The News Courier
- Type: Newspaper published two days a week
- Format: Broadsheet
- Owner: Carpenter Media Group
- Publisher: Katherine Miller
- Founded: 1891 (as Limestone Democrat)
- Headquarters: 410 West Green Street Athens, Alabama 35611 United States
- Website: enewscourier.com

= The News Courier =

Newspaper in Alabama, U.S.

The News Courier is a newspaper published two days a week in Athens, Alabama, covering Limestone County, Alabama. It is owned by Carpenter Media Group.

== History ==
Today's News Courier was created in 1969, when The Alabama Courier (founded 1892) and the Limestone Democrat (founded 1891) were acquired by Robert Bryan and merged. The combined paper was known in the 1980s as The Athens LC News Courier. Bryan sold his papers to Hollinger in 1997. When Hollinger dispersed of most of its papers, The News Courier was acquired by Community Newspaper Holdings, now known as CNHI, LLC.

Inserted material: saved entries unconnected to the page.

import Summits.QuantumFields.BalabanUV.Beta.GAN24.SecondResponseReadout

/-!
# `BalabanUV.Beta.GAN24.SecondResponseZeroMode` — row G-an2-4 ∕ (CONV-C), W-slot, road «W3» (SKELETON-W3 §7.2 ∕ §8.3 (F2)), «W3-S3C*» PART 6
# module (B2): THE SECOND-RESPONSE CHANNEL OF THE BRACKET HAS ZERO FIELD–FIELD ZERO MODE IN THE SECOND-BOND ORIENTATION —
# `Σ'_{u′} Σ'_{x′} Σ'_{z′} mmRead N (K ∘ dM (K2OfK K N S M κ′ u′) N S M κ u ∘ K) x′ z′ (inl α) (inl β) = 0` at EVERY first bond `(κ, u)`,
# for a generic packed kernel `K` (decay, site-free coarse-leg charges vanishing on multiplier legs, multiplier first legs vanishing off the
# coarse lattice), a generic local stencil family `S` carrying (S3c) (legs pair ∧ table + first leg) as HYPOTHESES and block covariance, a
# generic block-covariant vertex family `M`

NOT IN PRINT; OUR BOOKKEEPING (idle-seat kernel lemma, unit `b2b-balaban-gan24-formalise-leaf-06`, gen 9).  HONEST FRAMING (cell contract,
verbatim): «discharging `BetaPertH` makes Bałaban's UV stability UNCONDITIONAL — a real constructive-QFT result; it is NOT the continuum limit and
NOT the Clay problem.»  HONEST DEPENDENCY (verbatim): «continuum YM on T⁴ ⇐ BetaPertH ∧ nine spine estimates (0/9 proved); BetaPertH ⇐ (D1) ∧ (D4)
∧ CAP+tail; G-an2-4 gates asym, D1 and NE2/3/4.»

WHAT ([folklore]; generic `d`, `N ≥ 1`; 0 `def`, 0 cite, 0 sorry):
* **`hasSum_bond_comp_dM_K`** — THE LOCATED MECHANISM (SKELETON-W3 §7.2 «c_q := K̃^{fm}q constant by (Q-lin)»): `HasSum (u′ ↦ Σ'_y
  (dM_{(κ′,u′)} ∘ K)(y, z)_{(inl a, inr κ)}) 0` — the bond sum goes through the column charge to the table-summed stencil (module (A) §1); its field
  second leg dies ((S3c) table + first leg); its multiplier second leg is the border's block-PERIODIC q-vector, collapsed onto the coarse lattice
  where `K`'s mm row charge `ρL ρ″ (inr κ)` vanishes ((S2c)) — ONE absolutely convergent triple family `(u′, (q, y))`, summed both ways.
* **`hasSum_colM_K2OfK_bond`**: `HasSum (u′ ↦ Σ'_w colM (K2OfK K N S M κ′ u′) N κ u ρ w) 0` — the `w`-sum is a LEFT HALF READ-OUT (module (A′))
  of `K ∘ (dM_{(κ′,u′)} ∘ K)` (an5's `comp_assoc_tame`).
* **`hasSum_inner_resp`**: the channel identity as a `HasSum` over the bond (its `tsum_eq` is the pointwise transversal form
  `Σ'_{u′} Σ'_{x′} Σ'_{z′} … = 0`, instantiated in the step module), by module (B1)'s
  `inner_readout_dM_of_biLoc` at `K′ := K2OfK K N S M κ′ u′` (an2's `vertexFamily_K2OfK`: bi-localised at its own bond, uniform constant);
  for the assembler also the swapped orientation's `HasSum` forms `hasSum_colM_K2OfK_pos`, **`hasSum_inner_resp_swap`** (module (B1)'s
  `inner_resp_swap_eq_zero` = its `tsum_eq`).
`zmode` forms and the W3 step instances (`K♮_j`, `S♮_j`, `M♮_j`) follow in the step module.  Asserts NO shape or value of Bałaban's tables, pins
no colour constant; discharges NOTHING of ROW W3-F2a ∕ F2b, «T2Shape» ∕ «T2SupRate», (hW, hWall); 0 wall binders; NOT «W-slot closed», NEVER
«G-an2-4 closed»; NOT BetaPertH, NOT continuum, NOT Clay.
-/

noncomputable section

open Finset
open scoped BigOperators
open Literature.MathematicalPhysics.QuantumFieldTheory
open Literature.MathematicalPhysics.QuantumFieldTheory.Balaban1983to89
open Literature.MathematicalPhysics.QuantumFieldTheory.Balaban1983to89.Beta
open Literature.Probability.LatticeModels (Torus.proj)
open B12Sec2to5 (l1 l1_nonneg)
open ExpKernelCalculus (Site MKer BiLoc Decays VertexFamily comp shiftK Zl Zl_nonneg summable_exp_shift' tsum_exp_shift' l1_sub_triangle
  l1_sub_symm)
open OneStepResolventKernel (Fib LocStencil decays_mono biLoc_mono)
open OneStepKernelFamily (colH vertexOfK)
open SecondOrderResponse (colM vertexOfM dM dM_apply K2OfK cK2 vertexFamily_dM vertexFamily_K2OfK)
open BalabanStepJets (locStencil_mono)
open BalabanStepJetsSucc (mmRead mmRead_inl_inl biLoc_comp_right)
open Summit.QuantumFields.BalabanUV.Beta.TameKernelCalculus (Spr Loc comp_assoc_tame)
open Summit.QuantumFields.BalabanUV.Beta.GAN24.KernelLegCharges (summable_exp_coarse summable_prod_of_biLoc)
open Summit.QuantumFields.BalabanUV.Beta.GAN24.DMBondCharges (hasSum_fibre_swap hasSum_dM_bond summable_tableSum_leg1 hasSum_tableSum_leg1
  tableSum_periodic hasSum_collapse_left hasSum_dM_legs_ff)
open Summit.QuantumFields.BalabanUV.Beta.GAN24.HalfReadout (hasSum_halfReadout_left)
open Summit.QuantumFields.BalabanUV.Beta.GAN24.ResolventLegCharges (hasSum_sandwich_readout)
open Summit.QuantumFields.BalabanUV.Beta.GAN24.SecondResponseReadout (tsum_readout_eq tsum_prod_swap inner_readout_dM_of_biLoc)

namespace Summit.QuantumFields.BalabanUV.Beta.GAN24.SecondResponseZeroMode

variable {d : ℕ} {N : ℕ} [NeZero N]
variable {K : MKer (d + 1) (Fib d)} {C m : ℝ} {ρL ρR : Fin (d + 1) → Fib d → ℝ}
  {S : Fin (d + 1) → Site (d + 1) → MKer (d + 1) (Fib d)} {Cs : ℝ}
  {M : Fin (d + 1) → Site (d + 1) → MKer (d + 1) (Fib d)} {CM : ℝ}
import Literature.MathematicalPhysics.QuantumFieldTheory.Balaban1983to89.B9SectBQVariationY
import Literature.MathematicalPhysics.QuantumFieldTheory.Balaban1983to89.B9SectBGFrameV5
import Literature.MathematicalPhysics.QuantumFieldTheory.Balaban1983to89.Node00.OpsYRead342CrossB
import Literature.MathematicalPhysics.QuantumFieldTheory.Balaban1983to89.B9Thm31SiteCurvatureCommutatorsY

/-!
# Balaban [B9], Thm 3.4 p. 400, Thm 3.3 p. 399, (3.26)–(3.27) p. 395, (3.42) p. 397, (3.80)–(3.86) p. 407 — ★★★ THE G FRAME OF ROW 13 INSTANTIATED AT
# NODE 00's LETTERS: `gFrame₅CodedOn : GFrame₅ …` over the coded carriers of a subfamily for the bond family
# `KACU G x (GAY parS parB (GpY parS)) parB C37 C38` (pub-ymgap N06 G-side plan, Route L, L-5c), and its (3.42) step ★★ `stepEPos_KACU_frame_on`

T. Bałaban, *Propagators for lattice gauge theories in a background field*, Commun. Math. Phys. **99** (1985) 389–434
[`Balaban1985BackgroundPropagators`, "B9"]; [4] = T. Bałaban, *Propagators and renormalization transformations for lattice gauge
theories. II*, Commun. Math. Phys. **96** (1984) 223–250 [`Balaban1984PropagatorsII`].

statement-level skeleton of published theorems with citation tags; proofs where landed; nothing here is a claim about the
Yang–Mills mass gap

WHY THIS FILE (seat dag-n06-c gen 13).  r06's Sect.-B chain for the bond sector is the hypothesis frame `GFrame₅` (V5: `B9SectBGFrameV5`, the inhabitable head
after LOCATED-12∕13) over gen 12's `CinvFrame₃` instance `B9SectBKerFrameCodedY.cinvFrame₃CodedOn`.  THIS FILE inhabits its 40 further fields at NODE 00's
letters, each by a landed∕typed lemma of gen 12–13: letters `GbC ∕ QbC ∕ QsbC ∕ abC ∕ F₂C ∕ F₂sC ∕ LapBC` and the laws `reg_ginv` ∕ `gb_eq_cplx` ∕ `qb_mul`
(`B9SectBGWordDeltaAY` — DESIGN POINT 2: `Δ_a(U)` IS the frame's word), `hQb ∕ hQsb ∕ ha324 ∕ hF₂` (`B9SectBQSizesY`, print's split of the block volume),
structure + stencils (`B9SectBGClassLettersY`, `B9SectBKerLettersY.repY`), `readG342 ∕ writeG342` (`B9SectBGReadCodedY`: gen 12's dictionaries transported);
DISPLAYED beyond the parent's binders, all print-intrinsic and each with a record-level discharge route (header of `B9SectBGClassLettersY`): `hunitA` (Thm 3.1:
`Δ_a(U)` invertible at G-valued bases), `hparB` (the averaging transporters take values in `G`), `hb₁` (`0 ≤ b₁`), `hreg335P` ((3.35) on plaquettes),
`hC37G` (the seven (3.37) letter bounds), `hvarB` (the (3.80)–(3.81) transporter variation), `hMd : 2(d+1) < MInv` and a neighbour count `m_N` (`hnbr`) — the
CROSS (3.42) read entries `∇*·G`, `G·∇` are DISCHARGED from node00-def-Y's `OpsYRead342CrossB` (★★ `crossReadY_KACU`, rate-dependent constant `cXY δ`, LOCATED-13).  §3: the (3.42) step `StepEPos` of the coded bond family by `stepEPos_of_gFrame₅`.

HONEST SCOPE.  An instance of a hypothesis frame at defined letters + one conditional step theorem; the displayed laws are hypotheses, not discharged here;
nothing of [B9]'s analysis asserted beyond r06's landed clauses; count-neutral; N06 NOT discharged; nothing continuum ∕ OS ∕ mass-gap ∕ Clay.  No `sorry`, no
`axiom`, no `instance`, no `notation`; one `def … : Prop` with parameters (`CrossReadY`, a named hypothesis).  `--supports stmt-QuantumFields-27364`.
-/

noncomputable section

The News Courier was a daily newspaper through the early 2010s, then reduced to six print editions per week. In April 2020, amid severe downturns in advertising revenue due to the COVID-19 pandemic, CNHI reduced the print-edition schedule to Tuesday, Wednesday, Thursday and Saturday.

In May 2024, CNHI sold the newspaper to Carpenter Media Group.

On October 30, 2024, print frequency was changed from four days per week to two, Wednesday and Saturday.